Fiscal 2009 Restructuring Activity

During fiscal 2009, we took steps to realign our cost and management structure. Since 2009, we have incurred charges totaling $19.0 million related to restructuring actions taken in fiscal 2009 and previously disclosed, which includes $0.5 million, $0.4 million and $0.8 million in fiscal years 2012, 2011 and 2010, respectively, which related to Corporate/Other. As of March 31, 2012, we had approximately $0.5 million recorded for fiscal 2009 restructuring activity. We expect to incur minimal additional restructuring charges between fiscal 2013 and fiscal 2014 for ongoing facility obligations.

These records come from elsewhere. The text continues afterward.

import Summits.PneNP.PneNP.Theorems.ConvexRankGatesCliqueExtLowerBoundHorns
import Summits.PneNP.PneNP.Theorems.ConvexRankGatesCliqueExtLowerBoundStubNarrowAlgebraic
import Summits.PneNP.PneNP.Theorems.ConvexRankGatesCliqueExtLowerBoundStubReferee
import Summits.PneNP.PneNP.Theorems.ConvexRankGatesLinAlgGateBlindKonigIsGRank

/-!
# Gates accepting every coclique-free graph are sandwichable on the referee pair
(sub-class of the leaf `stub_grankCnf` — and of its siblings — line `width-threshold-certificate-sparsity`,
crux `CliqueExtLowerBound`, stmt-PneNP-10682; stub-worker of lead c10 — extract 1/2 of `work/stubs/StubGRankCnf.lean`,
which has the horn analysis; extract 2/2 `…MatchingGates` applies this to the Tutte / Edmonds matching gates)

On the referee pair (bare `⌈m^{1/4}⌉₊`-cliques vs complements `E ∖ M` of the `(#E/⌊m^{1/8}⌋₊)`-subsets `M` of the
edge slots) every Boolean function of the edge slots that ACCEPTS EVERY GRAPH WITHOUT A COCLIQUE ON `w ≥ c + 19`
VERTICES is blind on the negatives at the sharp threshold: all but `≤ C(m, c+19) / ⌊m^{1/8}⌋₊^{C(c+19,2)} · #N
≤ #N/(8m^{c+1})` negatives have an on-edge inside every `(c+19)`-set of vertices (the `C(c+19,2)` slots inside such a
set all lie in `M`; a fixed set of `j` slots lies in `M` for a `≤ ⌊m^{1/8}⌋₊^{-j}` fraction of the `M`,
`card_filter_neg_mul_pow_le`; `8 m^{c+1} C(m,c+19) ≤ ⌊m^{1/8}⌋₊^{8(2c+20)+1}` eventually and `8(2c+20)+1 ≤ C(c+19,2)`),
so the constant pair `({∅}, ∅)` does it (`Horns.pair_of_blind`): `pair_of_acceptsCocliqueFree`. Incomparable with
`DiamTwo.pair_of_acceptsDiamTwo` (two disjoint cliques are coclique-free and disconnected; a star has diameter two
and cocliques on `m − 1` vertices). Tools for the members: `exists_wireMatching` (coclique-free ⇒ a matching of `t`
switched-on wires with distinct endpoints whenever `2t + w ≤ m + 2`, greedy), and two generic-rank bounds for linear
pencils `∑_{v_j=1} X_j K_j` — `rank_symbolicMatrix_le_card` (rank `≤ #Q` if the on-data is supported on the rows `Q`)
and `edmonds_rank_ge` (rank-one data `E_{a j, b j}`: rank `≥ t` on `t` on-wires with distinct tails and distinct
heads, by NUMERIC SPECIALISATION at the sub-matching, `det_submatrix_symbolicMatrix_ne_zero_of_eval` +
`symbolicMatrix_rank_mono`). Formalisation note: `Nat.choose` of a numeral-headed argument in a hypothesis blows up
`whnf` (hence the exponent `8(c+1+(c+19))+1` in `eventually_coclique_numerics`).
-/

set_option linter.dupNamespace false
open Literature.Computability.Complexity Filter Finset
open Summit.PneNP.PneNP.Theorems.CliqueExtLowerBound.WidthThreshold

noncomputable section
namespace Summit.PneNP.PneNP.Theorems.CliqueExtLowerBound.WidthThreshold.CocliqueFree

open Summit.PneNP.PneNP.Theorems.CliqueExtLowerBound.WidthThreshold.NarrowAlgebraicHelpers
  (card_filter_neg_mul_pow_le cast_le_eps_mul lt_floor_rpow_add_one_pow ceil_rpow_sub_one_pow_lt
    le_ceil_rpow_pow)
open Summit.PneNP.PneNP.Theorems.CliqueExtLowerBound.WidthThreshold.NarrowAlgebraic
  (card_mul_le_of_subset_biUnion)

/-! ## §1 Almost every negative of the referee pair has no coclique on `c + 19` vertices -/

open Classical in
/-- **Union bound, cocliques.** Among the negatives of the referee pair (complements of the
`(#E/⌊m^{1/8}⌋₊)`-subsets `M` of the edge slots, `m ≥ 1`), those having `w` vertices with NO on-edge
among them number at most `C(m, w) / ⌊m^{1/8}⌋₊^{C(w,2)}` of all (cross-multiplied): such a negative has
the `≥ C(w,2)` edge slots inside one of the `C(m, w)` vertex sets `W` all inside `M`, and a fixed set
`S` of slots lies inside `M` for at most a `⌊m^{1/8}⌋₊^{-#S}` fraction of the `M`
(`card_filter_neg_mul_pow_le`). Stated with any exponent `j ≤ C(w,2)` (keep `C(w,2)` of a numeral-headed
`w` out of hypotheses: it blows up `whnf`). [folklore] -/
theorem card_negFilter_coclique_mul_le {m : ℕ} (hm : 1 ≤ m) (w j : ℕ) (hj : j ≤ w.choose 2) :
    #((((powersetCard (Fintype.card (EV m) / ⌊(m : ℝ) ^ (1 / 8 : ℝ)⌋₊)
        (univ : Finset (EV m))).image (fun M => fun e => decide (e ∉ M))).filter fun y =>
          ∃ W : Finset (Fin m), #W = w ∧
            ∀ e : EV m, (∀ v ∈ (e : Sym2 (Fin m)), v ∈ W) → y e = false)) *
        ⌊(m : ℝ) ^ (1 / 8 : ℝ)⌋₊ ^ j ≤
      m.choose w * #(((powersetCard (Fintype.card (EV m) / ⌊(m : ℝ) ^ (1 / 8 : ℝ)⌋₊)
        (univ : Finset (EV m))).image (fun M => fun e => decide (e ∉ M)))) := by
  set D : ℕ := ⌊(m : ℝ) ^ (1 / 8 : ℝ)⌋₊ with hDdef
  set N := ((powersetCard (Fintype.card (EV m) / D) (univ : Finset (EV m))).image
    (fun M => fun e => decide (e ∉ M))) with hNdef
  have hD : 1 ≤ D := by
    rw [hDdef, Nat.one_le_floor_iff]
    exact Real.one_le_rpow (by exact_mod_cast hm) (by norm_num)
  have htD : Fintype.card (EV m) / D * D ≤ Fintype.card (EV m) := Nat.div_mul_le_self _ _
  -- the clause of a vertex set `W`: the edge slots inside `W`
  set S : Finset (Fin m) → Finset (EV m) := fun W =>
    univ.filter fun e : EV m => ∀ v ∈ (e : Sym2 (Fin m)), v ∈ W with hSdef
  have hcover := card_mul_le_of_subset_biUnion
    (N.filter fun y => ∃ W : Finset (Fin m), #W = w ∧
      ∀ e : EV m, (∀ v ∈ (e : Sym2 (Fin m)), v ∈ W) → y e = false)
    (powersetCard w (univ : Finset (Fin m))) (fun W => N.filter fun y => ¬ SatClause (S W) y)
    (W := D ^ j) (total := #N) ?_ ?_
  · rwa [card_powersetCard, card_univ, Fintype.card_fin] at hcover
  · intro y hy
    rw [mem_filter] at hy
    obtain ⟨hyN, W, hW, hoff⟩ := hy
    rw [mem_biUnion]
    refine ⟨W, mem_powersetCard.2 ⟨subset_univ _, hW⟩, mem_filter.2 ⟨hyN, ?_⟩⟩
    rintro ⟨e, he, hye⟩
    rw [hSdef, mem_filter] at he
    rw [hoff e he.2] at hye
    exact Bool.false_ne_true hye
  · intro W hW
    rw [mem_powersetCard] at hW
    have hS : j ≤ #(S W) := hj.trans (hW.2 ▸ Referee.choose_two_le_card_edgesIn W)
    have hmass := card_filter_neg_mul_pow_le hD htD (fun M => fun e => decide (e ∉ M))
      (fun M e => by simp) (S W) (fun y => ¬ SatClause (S W) y) (fun _ h => h)
    calc #(N.filter fun y => ¬ SatClause (S W) y) * D ^ j
        ≤ #(N.filter fun y => ¬ SatClause (S W) y) * D ^ #(S W) :=
          Nat.mul_le_mul_left _ (Nat.pow_le_pow_right hD hS)
      _ ≤ #N := hmass

/-- The exponent bookkeeping: `8 (c + 1 + (c + 19)) + 1 ≤ C(c + 19, 2)`. [folklore] -/
theorem exponent_le_choose (c : ℕ) : 8 * (c + 1 + (c + 19)) + 1 ≤ (c + 19).choose 2 := by
  rw [Nat.choose_two_right, Nat.le_div_iff_mul_le (by norm_num : 0 < 2)]
  have : c + 19 - 1 = c + 18 := rfl
  rw [this]
  nlinarith [Nat.zero_le (c * c)]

Following is a reconciliation of the beginning and ending balances of the restructuring liability which excludes the $4.4 million of related charges associated with the accelerated depreciation:

 

                                         
           
     Severance
and Other
Employment
Costs
    Facilities     Other     SERP     Total  

Balance at March 31, 2009

  $ 8,846     $ 1,042     $ 39     $     $ 9,927  

Additions

    (92     94             821       823  

Settlement of benefit plan obligations

                      (821     (821

Payments

    (7,465     (456     (39           (7,960

Adjustments

          (31                   (31

Balance at March 31, 2010

  $ 1,289     $ 649             $     $ 1,938  

Additions

    (35     57               383       405  

Settlement of benefit plan obligations

                        (383     (383

Payments

    (965     (262                   (1,227

Balance at March 31, 2011

  $ 289     $ 444             $     $ 733  

Additions

    7,996       3,466                       11,462  

Payments

    (2,778     (3,118                     (5,896

Balance at March 31, 2012

  $ 5,507     $ 792             $     $ 6,299  

Approximately $4.9 million of the severance and other employment costs will be paid in fiscal 2013 and the remaining $0.6 million will be paid in fiscal 2014. Approximately $0.6 million of facilities obligations will be paid during fiscal 2013 and the remaining $0.2 million will be paid in fiscal 2014.